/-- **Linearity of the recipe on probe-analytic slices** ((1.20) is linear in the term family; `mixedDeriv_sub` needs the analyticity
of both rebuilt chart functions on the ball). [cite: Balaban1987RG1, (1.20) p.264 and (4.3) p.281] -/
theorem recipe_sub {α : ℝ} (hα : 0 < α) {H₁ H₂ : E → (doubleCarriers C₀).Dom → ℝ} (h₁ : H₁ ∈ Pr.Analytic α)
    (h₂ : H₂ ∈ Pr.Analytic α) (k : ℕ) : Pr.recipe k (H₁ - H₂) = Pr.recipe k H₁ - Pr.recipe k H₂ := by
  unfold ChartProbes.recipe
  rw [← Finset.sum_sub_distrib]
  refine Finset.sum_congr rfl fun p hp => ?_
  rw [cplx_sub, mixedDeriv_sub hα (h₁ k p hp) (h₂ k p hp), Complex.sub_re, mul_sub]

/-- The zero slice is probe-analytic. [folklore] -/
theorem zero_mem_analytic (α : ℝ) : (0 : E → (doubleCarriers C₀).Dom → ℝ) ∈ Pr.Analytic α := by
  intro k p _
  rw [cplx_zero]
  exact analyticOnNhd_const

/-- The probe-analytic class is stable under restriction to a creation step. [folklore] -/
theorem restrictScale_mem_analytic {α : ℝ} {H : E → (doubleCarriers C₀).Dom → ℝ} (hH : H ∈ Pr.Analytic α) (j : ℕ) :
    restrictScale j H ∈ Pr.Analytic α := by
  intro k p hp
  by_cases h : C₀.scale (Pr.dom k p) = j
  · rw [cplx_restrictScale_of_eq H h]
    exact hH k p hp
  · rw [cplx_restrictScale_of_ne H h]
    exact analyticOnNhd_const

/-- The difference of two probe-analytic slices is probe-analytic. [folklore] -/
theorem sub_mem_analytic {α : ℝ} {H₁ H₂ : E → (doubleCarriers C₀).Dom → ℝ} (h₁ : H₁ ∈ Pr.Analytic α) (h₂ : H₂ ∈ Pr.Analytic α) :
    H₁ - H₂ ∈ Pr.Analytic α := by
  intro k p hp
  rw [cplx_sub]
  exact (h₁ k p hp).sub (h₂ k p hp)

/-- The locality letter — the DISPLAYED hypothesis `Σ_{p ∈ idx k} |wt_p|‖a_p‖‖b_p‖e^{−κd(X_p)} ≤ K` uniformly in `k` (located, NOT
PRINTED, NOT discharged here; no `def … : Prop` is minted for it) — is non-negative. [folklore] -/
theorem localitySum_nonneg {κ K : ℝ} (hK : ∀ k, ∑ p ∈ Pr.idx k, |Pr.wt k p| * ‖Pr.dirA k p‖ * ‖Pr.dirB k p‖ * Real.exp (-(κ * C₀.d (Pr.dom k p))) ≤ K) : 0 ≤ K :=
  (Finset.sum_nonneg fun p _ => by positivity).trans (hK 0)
# # # #
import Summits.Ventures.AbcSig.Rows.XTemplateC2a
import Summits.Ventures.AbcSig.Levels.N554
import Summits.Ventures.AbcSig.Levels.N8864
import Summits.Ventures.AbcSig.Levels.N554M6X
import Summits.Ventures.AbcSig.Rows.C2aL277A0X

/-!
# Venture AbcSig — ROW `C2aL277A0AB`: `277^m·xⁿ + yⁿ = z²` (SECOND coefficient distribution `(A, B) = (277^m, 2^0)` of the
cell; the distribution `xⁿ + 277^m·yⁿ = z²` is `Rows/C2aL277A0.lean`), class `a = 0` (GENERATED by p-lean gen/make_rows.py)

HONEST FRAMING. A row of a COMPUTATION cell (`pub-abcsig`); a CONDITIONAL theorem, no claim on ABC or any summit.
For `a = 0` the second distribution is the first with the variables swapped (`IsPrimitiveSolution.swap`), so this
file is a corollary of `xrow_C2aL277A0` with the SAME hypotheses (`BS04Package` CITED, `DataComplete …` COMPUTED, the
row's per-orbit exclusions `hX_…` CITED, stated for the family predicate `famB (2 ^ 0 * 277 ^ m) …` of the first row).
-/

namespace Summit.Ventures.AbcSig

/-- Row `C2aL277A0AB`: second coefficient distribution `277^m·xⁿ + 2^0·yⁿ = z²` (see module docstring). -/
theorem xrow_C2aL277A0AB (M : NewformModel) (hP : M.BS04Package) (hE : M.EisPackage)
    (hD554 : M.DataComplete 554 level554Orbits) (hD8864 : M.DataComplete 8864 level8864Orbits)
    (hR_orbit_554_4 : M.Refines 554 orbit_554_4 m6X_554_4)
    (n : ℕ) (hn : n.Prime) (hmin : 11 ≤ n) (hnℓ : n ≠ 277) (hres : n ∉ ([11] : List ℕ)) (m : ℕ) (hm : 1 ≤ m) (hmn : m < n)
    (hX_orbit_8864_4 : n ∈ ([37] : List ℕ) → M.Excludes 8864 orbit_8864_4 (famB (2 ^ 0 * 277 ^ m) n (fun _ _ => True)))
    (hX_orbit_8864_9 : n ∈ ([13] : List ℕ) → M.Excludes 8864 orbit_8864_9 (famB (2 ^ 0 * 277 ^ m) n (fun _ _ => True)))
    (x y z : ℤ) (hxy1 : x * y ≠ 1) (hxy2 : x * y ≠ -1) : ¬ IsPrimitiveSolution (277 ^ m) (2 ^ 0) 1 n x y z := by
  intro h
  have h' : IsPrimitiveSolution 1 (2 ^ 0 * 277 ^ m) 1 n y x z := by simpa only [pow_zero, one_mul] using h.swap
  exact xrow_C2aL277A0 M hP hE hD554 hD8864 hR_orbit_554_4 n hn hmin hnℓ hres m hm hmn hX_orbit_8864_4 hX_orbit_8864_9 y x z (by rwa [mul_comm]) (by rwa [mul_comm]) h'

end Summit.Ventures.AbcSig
# # # #
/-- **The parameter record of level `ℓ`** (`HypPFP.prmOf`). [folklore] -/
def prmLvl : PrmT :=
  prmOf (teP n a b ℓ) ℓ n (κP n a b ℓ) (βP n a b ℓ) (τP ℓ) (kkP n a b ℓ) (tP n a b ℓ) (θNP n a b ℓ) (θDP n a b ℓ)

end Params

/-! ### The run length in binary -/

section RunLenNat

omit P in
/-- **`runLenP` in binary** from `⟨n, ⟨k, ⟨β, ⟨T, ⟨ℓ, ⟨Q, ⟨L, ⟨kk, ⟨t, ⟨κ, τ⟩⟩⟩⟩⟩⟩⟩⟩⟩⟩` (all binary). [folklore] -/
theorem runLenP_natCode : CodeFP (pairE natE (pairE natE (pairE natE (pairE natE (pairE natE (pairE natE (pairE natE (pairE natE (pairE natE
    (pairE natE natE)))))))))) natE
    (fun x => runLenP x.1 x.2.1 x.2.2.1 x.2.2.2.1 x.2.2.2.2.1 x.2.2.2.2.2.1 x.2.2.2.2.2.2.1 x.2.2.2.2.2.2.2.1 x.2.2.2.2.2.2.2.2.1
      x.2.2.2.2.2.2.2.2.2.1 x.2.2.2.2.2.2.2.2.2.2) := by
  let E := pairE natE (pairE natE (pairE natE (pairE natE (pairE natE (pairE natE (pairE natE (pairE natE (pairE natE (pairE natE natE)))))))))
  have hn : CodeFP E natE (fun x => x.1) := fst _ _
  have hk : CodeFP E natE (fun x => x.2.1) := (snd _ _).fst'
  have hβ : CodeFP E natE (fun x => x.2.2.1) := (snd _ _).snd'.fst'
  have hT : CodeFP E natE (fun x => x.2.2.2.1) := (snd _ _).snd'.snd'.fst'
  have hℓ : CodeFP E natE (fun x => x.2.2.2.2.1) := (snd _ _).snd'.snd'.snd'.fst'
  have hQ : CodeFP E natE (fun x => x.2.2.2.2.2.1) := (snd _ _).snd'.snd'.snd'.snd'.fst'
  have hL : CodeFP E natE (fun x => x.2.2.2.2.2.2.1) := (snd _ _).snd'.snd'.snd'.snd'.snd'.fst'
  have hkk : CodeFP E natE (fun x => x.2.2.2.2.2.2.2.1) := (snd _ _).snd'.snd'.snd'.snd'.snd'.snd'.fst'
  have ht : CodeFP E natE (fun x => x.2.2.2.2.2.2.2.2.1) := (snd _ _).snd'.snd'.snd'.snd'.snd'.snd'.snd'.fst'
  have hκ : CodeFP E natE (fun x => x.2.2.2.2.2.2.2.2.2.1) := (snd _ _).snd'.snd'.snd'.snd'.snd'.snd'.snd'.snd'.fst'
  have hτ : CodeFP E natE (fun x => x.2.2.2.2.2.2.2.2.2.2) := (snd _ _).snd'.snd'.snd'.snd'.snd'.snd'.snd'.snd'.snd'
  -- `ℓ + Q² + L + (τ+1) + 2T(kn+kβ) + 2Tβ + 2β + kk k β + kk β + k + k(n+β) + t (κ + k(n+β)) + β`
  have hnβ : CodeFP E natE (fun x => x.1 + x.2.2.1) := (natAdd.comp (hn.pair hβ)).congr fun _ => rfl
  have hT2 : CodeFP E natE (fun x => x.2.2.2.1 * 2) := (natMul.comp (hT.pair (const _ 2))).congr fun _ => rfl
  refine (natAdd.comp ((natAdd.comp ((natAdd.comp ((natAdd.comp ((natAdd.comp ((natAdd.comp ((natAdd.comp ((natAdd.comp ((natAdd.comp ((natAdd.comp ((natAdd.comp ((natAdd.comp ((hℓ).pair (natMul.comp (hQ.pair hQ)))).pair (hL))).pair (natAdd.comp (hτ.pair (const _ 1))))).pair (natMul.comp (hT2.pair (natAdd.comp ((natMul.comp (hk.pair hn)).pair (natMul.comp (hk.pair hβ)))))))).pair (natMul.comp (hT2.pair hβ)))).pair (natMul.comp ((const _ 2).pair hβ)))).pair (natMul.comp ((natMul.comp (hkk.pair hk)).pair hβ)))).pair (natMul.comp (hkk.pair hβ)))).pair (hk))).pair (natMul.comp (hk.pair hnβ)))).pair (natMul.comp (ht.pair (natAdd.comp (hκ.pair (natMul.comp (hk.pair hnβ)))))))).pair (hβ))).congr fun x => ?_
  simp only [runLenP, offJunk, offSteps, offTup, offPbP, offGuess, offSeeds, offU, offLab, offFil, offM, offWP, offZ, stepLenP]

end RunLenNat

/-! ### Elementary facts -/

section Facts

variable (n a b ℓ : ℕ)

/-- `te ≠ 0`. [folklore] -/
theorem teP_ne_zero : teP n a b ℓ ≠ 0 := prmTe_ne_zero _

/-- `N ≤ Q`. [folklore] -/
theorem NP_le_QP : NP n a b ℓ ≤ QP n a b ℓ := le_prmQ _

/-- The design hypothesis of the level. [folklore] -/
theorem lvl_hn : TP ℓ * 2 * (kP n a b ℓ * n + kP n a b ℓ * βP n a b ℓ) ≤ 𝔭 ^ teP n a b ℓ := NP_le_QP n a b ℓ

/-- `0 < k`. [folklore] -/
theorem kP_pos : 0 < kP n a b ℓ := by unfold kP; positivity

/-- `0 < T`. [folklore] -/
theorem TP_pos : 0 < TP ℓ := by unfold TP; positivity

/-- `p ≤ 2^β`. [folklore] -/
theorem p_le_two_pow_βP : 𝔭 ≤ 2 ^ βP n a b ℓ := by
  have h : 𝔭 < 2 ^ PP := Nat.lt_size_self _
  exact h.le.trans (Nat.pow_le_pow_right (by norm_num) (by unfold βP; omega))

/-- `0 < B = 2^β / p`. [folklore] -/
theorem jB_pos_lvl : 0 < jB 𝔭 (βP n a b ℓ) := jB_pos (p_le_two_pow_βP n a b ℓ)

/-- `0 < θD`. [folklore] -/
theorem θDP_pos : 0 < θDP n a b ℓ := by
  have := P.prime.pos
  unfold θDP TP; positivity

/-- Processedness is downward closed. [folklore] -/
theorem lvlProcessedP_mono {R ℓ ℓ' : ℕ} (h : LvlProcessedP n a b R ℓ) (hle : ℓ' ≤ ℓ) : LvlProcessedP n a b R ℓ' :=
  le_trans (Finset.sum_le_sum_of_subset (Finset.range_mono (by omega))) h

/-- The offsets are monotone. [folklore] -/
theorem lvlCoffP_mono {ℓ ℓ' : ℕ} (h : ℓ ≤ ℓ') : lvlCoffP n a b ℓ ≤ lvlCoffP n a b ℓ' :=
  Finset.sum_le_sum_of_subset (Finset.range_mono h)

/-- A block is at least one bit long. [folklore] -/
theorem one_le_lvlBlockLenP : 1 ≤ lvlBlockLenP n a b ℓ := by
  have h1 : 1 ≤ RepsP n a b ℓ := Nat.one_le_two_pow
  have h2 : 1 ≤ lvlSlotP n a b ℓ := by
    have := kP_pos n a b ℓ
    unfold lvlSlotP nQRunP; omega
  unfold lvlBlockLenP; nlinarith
# # # #
● Work to be completed:
Take the lines above from the one containing "let E := pairE" to the one containing "have hT : CodeFP E natE (fun x => x.2.2.2.1)" and retype them exactly, both ends included, with nothing added.

● Answer area:
  let E := pairE natE (pairE natE (pairE natE (pairE natE (pairE natE (pairE natE (pairE natE (pairE natE (pairE natE (pairE natE natE)))))))))
  have hn : CodeFP E natE (fun x => x.1) := fst _ _
  have hk : CodeFP E natE (fun x => x.2.1) := (snd _ _).fst'
  have hβ : CodeFP E natE (fun x => x.2.2.1) := (snd _ _).snd'.fst'
  have hT : CodeFP E natE (fun x => x.2.2.2.1) := (snd _ _).snd'.snd'.fst'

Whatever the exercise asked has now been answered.